Languages in Tesseract OCR

In the standard installation, the languages available in Tesseract are English (default), French, German, Italian, and Spanish. To add new ones, we need to access the container terminal through Docker and execute the following commands to install, for example, the Portuguese language. The correct choice of the text language allows greater precision in character recognition.

docker exec -it tika-server-ocr /bin/bash apt-get update apt-get install tesseract-ocr-por

HTTP codes

The HTTP codes used on the Tika Server are:

Metadata

The first example is extracting metadata from a PDF. We will use the Linux application curl and some test files in PDF, DOCX, ODT, TXT, PNG, and JPG format.

curl -T test.pdf http://localhost:9998/meta

Each file type has a list of different metadata. To show specific metadata, for example, Content-type , use the URL:

curl -T test.pdf http://localhost:9998/meta/Content-Type

You can choose the format of the result. According to the documentation available at http://localhost:9998/ , we can choose between text, CSV, and JSON. To show the output in plain text, use the URL:

curl -T test.pdf http://localhost:9998/meta/Content-Type --header "Accept: text/plain"

To get the result of the X-Parsed-By metadata in CSV:

curl -T test.pdf http://localhost:9998/meta/X-Parsed-By --header "Accept: text/csv"

Finally, to get the result of the Creation-Date metadata in JSON:

curl -T test.odt http://localhost:9998/meta/Creation-Date --header "Accept: application/json"

Text extraction

Text extraction is the main feature of Tika. To extract the contents of the file test.docx with the Tika server, use the URL:

curl -T test.docx http://localhost:9998/tika

In the previous case, Tika identifies the file type before selecting the appropriate parser. If you know the file type, Tika can directly choose the proper parser.

curl -T test.pdf http://localhost:9998/tika --header "Content-type: application/pdf"

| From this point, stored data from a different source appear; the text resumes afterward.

import Summits.Parity.GeneralizedHardyLittlewood.Theorems.LeeYangFibresRelativeDimOneMoebiusSplitMoebiusTermBVAux7
import Summits.Parity.GeneralizedHardyLittlewood.Theorems.LeeYangFibresRelativeDimOneMoebiusSplitMoebiusTermBVAux2
import Summits.Parity.GeneralizedHardyLittlewood.Theorems.LeeYangFibresRelativeDimOneMoebiusSplitMoebiusTermBVAux8
import Literature.NumberTheory.LFunctions.MatomakiRadziwillTaoProp24
import HarnessLib

/-!
# Route `LeeYangFibres`, crux `RelativeDimOne` (stmt-Parity-14113), line `single-moebius-split`:
# the stub `stub_moebiusTermBV` (T0' — the pure-Möbius term is `o(N)`)

`stub_moebiusTermBV : ∀ k, MoebiusTermBound k`: for level exponents `δ_i > 0` with
`2 ∑_{i ≥ 1} δ_i < δ_0` and `∑_i δ_i ≤ 1/4`, uniformly over non-degenerate `d = 1` systems
`Ψ = (ψ₀, …, ψ_k)` of size `‖Ψ‖_N ≤ L` and convex `K ⊆ [-N, N]`,
`|∑_{n ∈ K∩ℤ} (Λ − Λ_{R_0})(ψ₀(n)) ∏_{i ≥ 1} Λ_{R_i}(ψ_i(n))| ≤ ε N` for `N ≥ N₀(k, L, δ, ε)`,
`R_i = N^{δ_i}`.

This file is pure asymptotic bookkeeping on top of the two analytic inputs of the line:

* helper file 7, `moebiusTermSum_le_explicit` — the explicit bound for the pure-Möbius term in terms of
  a modulus-wise majorant `G` of the prime discrepancies `|ψ(w; q, u) − w/φ(q)|`, the number of sieve
  tuples `P = ∏_{i ≥ 1} ⌊R_i⌋`, the largest modulus `Q_m = L P`, the Möbius range `R_min` and the
  Goldston–Yıldırım saving `C e^{−c√log R_min}`;
* helper file 2, `bvLambda_sup` — the Bombieri–Vinogradov theorem for primes with such a majorant,
  `∑_{q ≤ x^{1/2}(log x)^{−B}} G(q) ≤ C' x (log x)^{−A}`, here with `x = X = 2LN` and
  `A = 2k + 2 + 2^{2k+1}`.

With `s = ∑_{i ≥ 1} δ_i` one has `P ≤ N^s`, `Q_m ≤ L N^s ≤ X^{1/2}(log X)^{−B}` (as `s < 1/12`),
`R_min = R_0/Q_m ≥ Q_m` (this is where `2s < δ_0` enters) and `log R_min ≥ ((δ_0 − s)/2) log N`; the
four terms of the explicit bound are then `≪ N (log N)^{−1}`, `≪ N^{2s} (log N)^{k+2}`,
`≪ N (log N)^{k + 2^{k+1}} e^{−c√(η log N)}` and `≪ N^{s + δ_0} (log N)^{k+1}`, each `≤ (ε/4) N` for
large `N` by the growth lemmas of helper file 8.

References: D. A. Goldston, C. Y. Yıldırım, Integers 3 (2003) A5, Thm. 1.1 [GoldstonYildirim2001];
H. Iwaniec, E. Kowalski, *Analytic Number Theory* (2004), Thm. 17.1 [IwaniecKowalski2004];
B. Green, T. Tao, Ann. of Math. 171 (2010), App. D [GreenTao2010].
-/

noncomputable section

open Filter Finset Literature.NumberTheory.Sieve

namespace Summit.Parity.GeneralizedHardyLittlewood.Cruxes.RelativeDimOne.SingleMoebiusSplit

open Literature.NumberTheory.Sieve.BVMoebius (eventually_log_rpow_le_rpow')
open Literature.NumberTheory.LFunctions.MRT2015 (natLog_two_le_two_mul_log)

/-- **T0' — the pure-Möbius term is `o(N)`** (`stub_moebiusTermBV` of the line `single-moebius-split`):
for level exponents `δ_i > 0` with `2 ∑_{i ≥ 1} δ_i < δ_0` and `∑_i δ_i ≤ 1/4`, uniformly over
non-degenerate `d = 1` systems of `k + 1` forms of size `≤ L` and convex `K ⊆ [-N, N]`,
`|∑_{n ∈ K∩ℤ} (Λ − Λ_{R_0})(ψ₀(n)) ∏_{i ≥ 1} Λ_{R_i}(ψ_i(n))| ≤ ε N` for `N ≥ N₀(k, L, δ, ε)`, `R_i = N^{δ_i}`.
Proof: the explicit bound `moebiusTermSum_le_explicit` (helper file 7) fed with the Bombieri–Vinogradov
majorant of `bvLambda_sup` (helper file 2) at `X = 2LN`, saving `A = 2k + 2 + 2^{2k+1}` logarithms, with
`P = ∏_{i ≥ 1} ⌊R_i⌋ ≤ N^s` tuples (`s = ∑_{i ≥ 1} δ_i`), moduli `≤ Q_m = L P ≤ X^{1/2}(log X)^{−B}`, Möbius
range `R_min = R_0/Q_m ≥ Q_m` (this is where `2s < δ_0` enters) with `log R_min ≥ ((δ_0 − s)/2) log N`;
the four resulting terms are `≪ N/log N`, `≪ N^{2s}(log N)^{k+2}`, `≪ N (log N)^{k+2^{k+1}} e^{−c√(η log N)}`
and `≪ N^{s+δ_0} (log N)^{k+1}`, each `≤ (ε/4) N` for large `N` (helper file 8).
(Bombieri–Vinogradov: Iwaniec–Kowalski, Thm. 17.1.) [cite: GoldstonYildirim2001, Theorem 1.1] -/
theorem stub_moebiusTermBV : ∀ k : ℕ, MoebiusTermBound k := by
  intro k L δ hδ h2s hsum ε hε
  classical
  rcases Nat.eq_zero_or_pos L with hL0 | hL1
  · -- no non-degenerate system has size `≤ 0`
    refine ⟨1, fun N hN Ψ hΨ hsize K _ _ => ?_⟩
    exfalso
    have h := (natAbs_le_of_affLinSize_le hN hsize 0).1
    rw [hL0, Nat.le_zero, Int.natAbs_eq_zero] at h
    apply hΨ.1 0
    funext j
    rw [Fin.fin_one_eq_zero j, h]
    rfl
  obtain ⟨c, C, hc, hC, hexp⟩ := moebiusTermSum_le_explicit
  -- the exponents: `s = ∑_{i ≥ 1} δ_i`, `2s < δ_0`, `δ_0 + s ≤ 1/4`
  set s : ℝ := ∑ i : Fin k, δ i.succ with hs
  have hs0 : 0 ≤ s := Finset.sum_nonneg fun i _ => (hδ i.succ).le
  have hδs : δ 0 + s ≤ 1 / 4 := by
    have : ∑ i, δ i = δ 0 + s := Fin.sum_univ_succ δ
    linarith
  have hδle : ∀ i, δ i ≤ 1 := fun i =>
    (Finset.single_le_sum (f := δ) (fun j _ => (hδ j).le) (Finset.mem_univ i)).trans
      (hsum.trans (by norm_num))
  have hδ00 := hδ 0
  have hη0 : 0 < (δ 0 - s) / 2 := by linarith
  -- Bombieri–Vinogradov input along `X = 2 L N`
  obtain ⟨B, C', hBV⟩ := bvLambda_sup ((2 * k + 2 + 2 ^ (2 * k + 1) : ℕ) : ℝ)
  have hXt : Tendsto (fun N : ℕ => ((2 * L * N : ℕ) : ℝ)) atTop atTop :=
    tendsto_natCast_atTop_atTop.comp
      (tendsto_atTop_mono (fun N => Nat.le_mul_of_pos_left N (by omega)) tendsto_id)
  have hLC : (0 : ℝ) < 4 * (2 * (L : ℝ) * C * (L : ℝ) ^ k * 3 ^ (2 ^ (k + 1)) + 1) := by positivity
  have hev : ∀ᶠ N : ℕ in atTop, ∀ Ψ : Fin (k + 1) → AffLinForm 1, IsNondegenerateSystem Ψ →
      affLinSize Ψ N ≤ L → ∀ K : Set (Fin 1 → ℝ), Convex ℝ K → K ⊆ realBox 1 N →
        |moebiusTermSum Ψ K N (fun i => (N : ℝ) ^ (δ i))| ≤ ε * N := by
    filter_upwards [hXt.eventually hBV,
      hXt.eventually (eventually_log_rpow_le_rpow' B (by norm_num : (0 : ℝ) < 1 / 8)),
      eventually_le_rpow_nat (L : ℝ) (s := 1 / 4 - s) (by linarith),
      eventually_le_rpow_nat ((L : ℝ) ^ 2) (s := δ 0 - 2 * s) (by linarith),
      eventually_le_log_nat (Real.log L / ((δ 0 - s) / 2)),
      eventually_le_log_nat (1536 * 3 ^ (2 ^ (2 * k + 1)) * (L : ℝ) ^ (2 * k + 2) * |C'| / ε ^ 2),
      mtb_eventually_log_pow_mul_rpow_le (k + 2) (s + s) (10 * L) (ε / 4) (by linarith) (by positivity),
      eventually_log_pow_mul_exp_neg_sqrt_le (k + 2 ^ (k + 1)) c ((δ 0 - s) / 2)
        (ε / (4 * (2 * (L : ℝ) * C * (L : ℝ) ^ k * 3 ^ (2 ^ (k + 1)) + 1))) hc hη0 (div_pos hε hLC),
      mtb_eventually_log_pow_mul_rpow_le (k + 1) (s + δ 0) 2 (ε / 4) (by linarith) (by positivity),
      eventually_le_log_nat (1 : ℝ), eventually_ge_atTop (2 * L)] with N hE1 hE2 hE3 hE4 hE5 hE6 hE7
      hE8 hE9 hE10 hN2L
    intro Ψ hΨ hsize K hK hKN
    -- basic facts about `N`
    have hN1 : 1 ≤ N := le_trans (by omega) hN2L
    have hNr1 : (1 : ℝ) ≤ N := by exact_mod_cast hN1
    have hN0 : (0 : ℝ) < N := by positivity
    have hℓ1 : (1 : ℝ) ≤ Real.log N := hE10
    have hE5' : Real.log L ≤ (δ 0 - s) / 2 * Real.log N := by rwa [div_le_iff₀' hη0] at hE5
    -- the parameters of the explicit bound
    set R : Fin (k + 1) → ℝ := fun i => (N : ℝ) ^ (δ i) with hR
    set P : ℕ := ∏ i : Fin k, ⌊R i.succ⌋₊ with hP
    set Qm : ℕ := L * P with hQm
    set X : ℕ := 2 * L * N with hX
    obtain ⟨G, hG0, hGpt, hGtriv, hGsum⟩ := hE1
    set S : ℝ := C' * (X : ℝ) / Real.log (X : ℝ) ^ ((2 * k + 2 + 2 ^ (2 * k + 1) : ℕ) : ℝ) with hS
    have hR1 : ∀ i, 1 ≤ R i := fun i => Real.one_le_rpow hNr1 (hδ i).le
    have hlogRle : ∀ i, Real.log (R i) ≤ Real.log N := fun i => by
      rw [hR, Real.log_rpow hN0]
      exact mul_le_of_le_one_left (by linarith) (hδle i)
    have hPs : (P : ℝ) ≤ (N : ℝ) ^ s := prod_natFloor_rpow_le (fun i : Fin k => δ i.succ) hNr1
    have hP1 : 1 ≤ P :=
      Nat.one_le_iff_ne_zero.2 (Finset.prod_pos fun i _ => Nat.floor_pos.2 (hR1 i.succ)).ne'
    have hQm1 : 1 ≤ Qm := Nat.mul_pos hL1 hP1
    have hQr : (Qm : ℝ) = L * P := by rw [hQm, Nat.cast_mul]
    have hQs : (Qm : ℝ) ≤ L * (N : ℝ) ^ s := by
      rw [hQr]; exact mul_le_mul_of_nonneg_left hPs (Nat.cast_nonneg _)
    have hXr : (X : ℝ) = 2 * (L : ℝ) * (N : ℝ) := by rw [hX]; push_cast; ring
    -- the Möbius range, the level of distribution, the logarithms
    obtain ⟨hRmin1, hRQ, hQR, hlogRmin⟩ :=
      mtb_rmin L N P (δ 0) s ((δ 0 - s) / 2) (Real.log N) hN1 hL1 hP1 hPs hE4 rfl rfl hE5'
    have hrange : Qm ≤ ⌊(X : ℝ) ^ (1 / 2 : ℝ) / Real.log (X : ℝ) ^ B⌋₊ :=
      Nat.le_floor (mtb_range_le L N s B Qm hL1 hN2L (Nat.cast_nonneg _) hQs hE2 hE3)
    have hsub : Finset.Icc 1 Qm ⊆ Finset.Icc 1 ⌊(X : ℝ) ^ (1 / 2 : ℝ) / Real.log (X : ℝ) ^ B⌋₊ :=
      Finset.Icc_subset_Icc_right hrange
    obtain ⟨hℓΛ, hΛ, hlQ0, hlQ⟩ := mtb_logs L N Qm s hL1 hN2L hℓ1 hQm1 hQs (by linarith)
    have hS0 : 0 ≤ S := (Finset.sum_nonneg fun q _ => hG0 q).trans hGsum
    -- the explicit bound
    have hbound := hexp k Ψ K L N X P Qm R (Real.log N) ((N : ℝ) ^ (δ 0) / ((L * P : ℕ) : ℝ)) S G hΨ
      hsize hK hKN hN1 rfl rfl rfl hR1 (by linarith) (fun i => hlogRle i.succ) hRmin1 hRQ hQR hG0
      (fun q hq w hw1 hwX u => hGpt q (hsub hq) w hw1 (by exact_mod_cast hwX) u)
      (fun q hq => hGtriv q (hsub hq))
      ((Finset.sum_le_sum_of_subset_of_nonneg hsub fun q _ _ => hG0 q).trans hGsum)
    -- the four terms
    have h1 : Real.log N ^ k * (2 * ((L : ℝ) ^ k * Real.sqrt (3 * (X : ℝ) * Real.log X *
        (1 + Real.log Qm) ^ (2 ^ (2 * k + 1))) * Real.sqrt S)) ≤ ε / 4 * N :=
      mtb_t1_le k (2 ^ (2 * k + 1)) (2 * k + 2 + 2 ^ (2 * k + 1)) (Real.log N) (Real.log X) L N
        (1 + Real.log Qm) X S C' ε hℓ1 hℓΛ hΛ (by linarith) hlQ hXr (Nat.cast_nonneg _) hN0.le hS0
        (le_of_eq (by rw [hS, Real.rpow_natCast])) rfl hε hE6
    have h2 : Real.log N ^ k * ((P : ℝ) * ((Qm : ℝ) * ((Nat.log 2 X : ℕ) + 1) * Real.log X)) ≤
        ε / 4 * N :=
      mtb_t2_le k (Real.log N) (Real.log X) L P Qm (Nat.log 2 X) ((N : ℝ) ^ s) ((N : ℝ) ^ (s + s)) ε N
        hℓ1 (by linarith) hΛ (Nat.cast_nonneg _) (Nat.cast_nonneg _) hPs hQr (Nat.cast_nonneg _)
        (natLog_two_le_two_mul_log X) (by rw [Real.rpow_add hN0]) hE7
    have h3 : Real.log N ^ k * ((X : ℝ) * (C * Real.exp (-c * Real.sqrt (Real.log
        ((N : ℝ) ^ (δ 0) / ((L * P : ℕ) : ℝ))))) * ((L : ℝ) ^ k * (1 + Real.log Qm) ^ (2 ^ (k + 1)))) ≤
        ε / 4 * N :=
      mtb_t3_le k (2 ^ (k + 1)) (Real.log N) X L N C c _ ((δ 0 - s) / 2) (1 + Real.log Qm) ε
        (by linarith) hXr (Nat.cast_nonneg _) hN0.le hC hc.le hlogRmin (by linarith) hlQ hε.le hE8
    have h4 : Real.log N ^ k * ((P : ℝ) * (R 0 * (Real.log (R 0) + 1))) ≤ ε / 4 * N :=
      mtb_t4_le k (Real.log N) P ((N : ℝ) ^ s) (R 0) (Real.log (R 0)) ((N : ℝ) ^ (s + δ 0)) ε N hℓ1
        (Nat.cast_nonneg _) hPs (zero_le_one.trans (hR1 0)) (Real.log_nonneg (hR1 0)) (hlogRle 0)
        (by rw [Real.rpow_add hN0]) hE9
    rw [mul_add, mul_add, mul_add] at hbound
    linarith
  obtain ⟨N₀, hN₀⟩ := Filter.eventually_atTop.1 hev
  exact ⟨N₀, hN₀⟩

end Summit.Parity.GeneralizedHardyLittlewood.Cruxes.RelativeDimOne.SingleMoebiusSplit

For large files, Tika supports multipart :

curl -F upload=@test.pdf http://localhost:9998/tika/form

MIME types

The MIME types supported by Tika are: application, audio, chemical, image, message, model, multipart, text, video, and x-conference. The complete list can are available at the URL http://localhost:9998/mime-types .

OCR

Tika integrates with Tesseract OCR to extract content from images. The simplest way to OCR a PNG file is:

curl -T test.png http://localhost:9998/tika

Again, if you know the file type and language, we can indicate the Content-type . To change the OCR language, for example to Portuguese, use the X-Tika-OCRLanguage parameter:

curl -T test.jpg http://localhost:9998/tika \ --header "Content-type: image/jpeg" \ --header "X-Tika-OCRLanguage: por"

Identify language

To identify the language of the text of a file, we can use the URL:

curl -T test.odt http://localhost:9998/language/stream

To identify a text the URL is:

curl -X PUT --data "yo no hablo español muy bien" http://localhost:9998/language/string

Conclusion

Apache Tika is a useful project, and Tika Server adds an extra layer of ease with the RESTful API. Thus, it is possible to access Tika’s functionalities from virtually any programming language through web services. With Docker, the solution can handle different workloads. In the example shown, two containers were created, one with OCR support and the other without it, so that the application can choose whether or not it is necessary to OCR the image.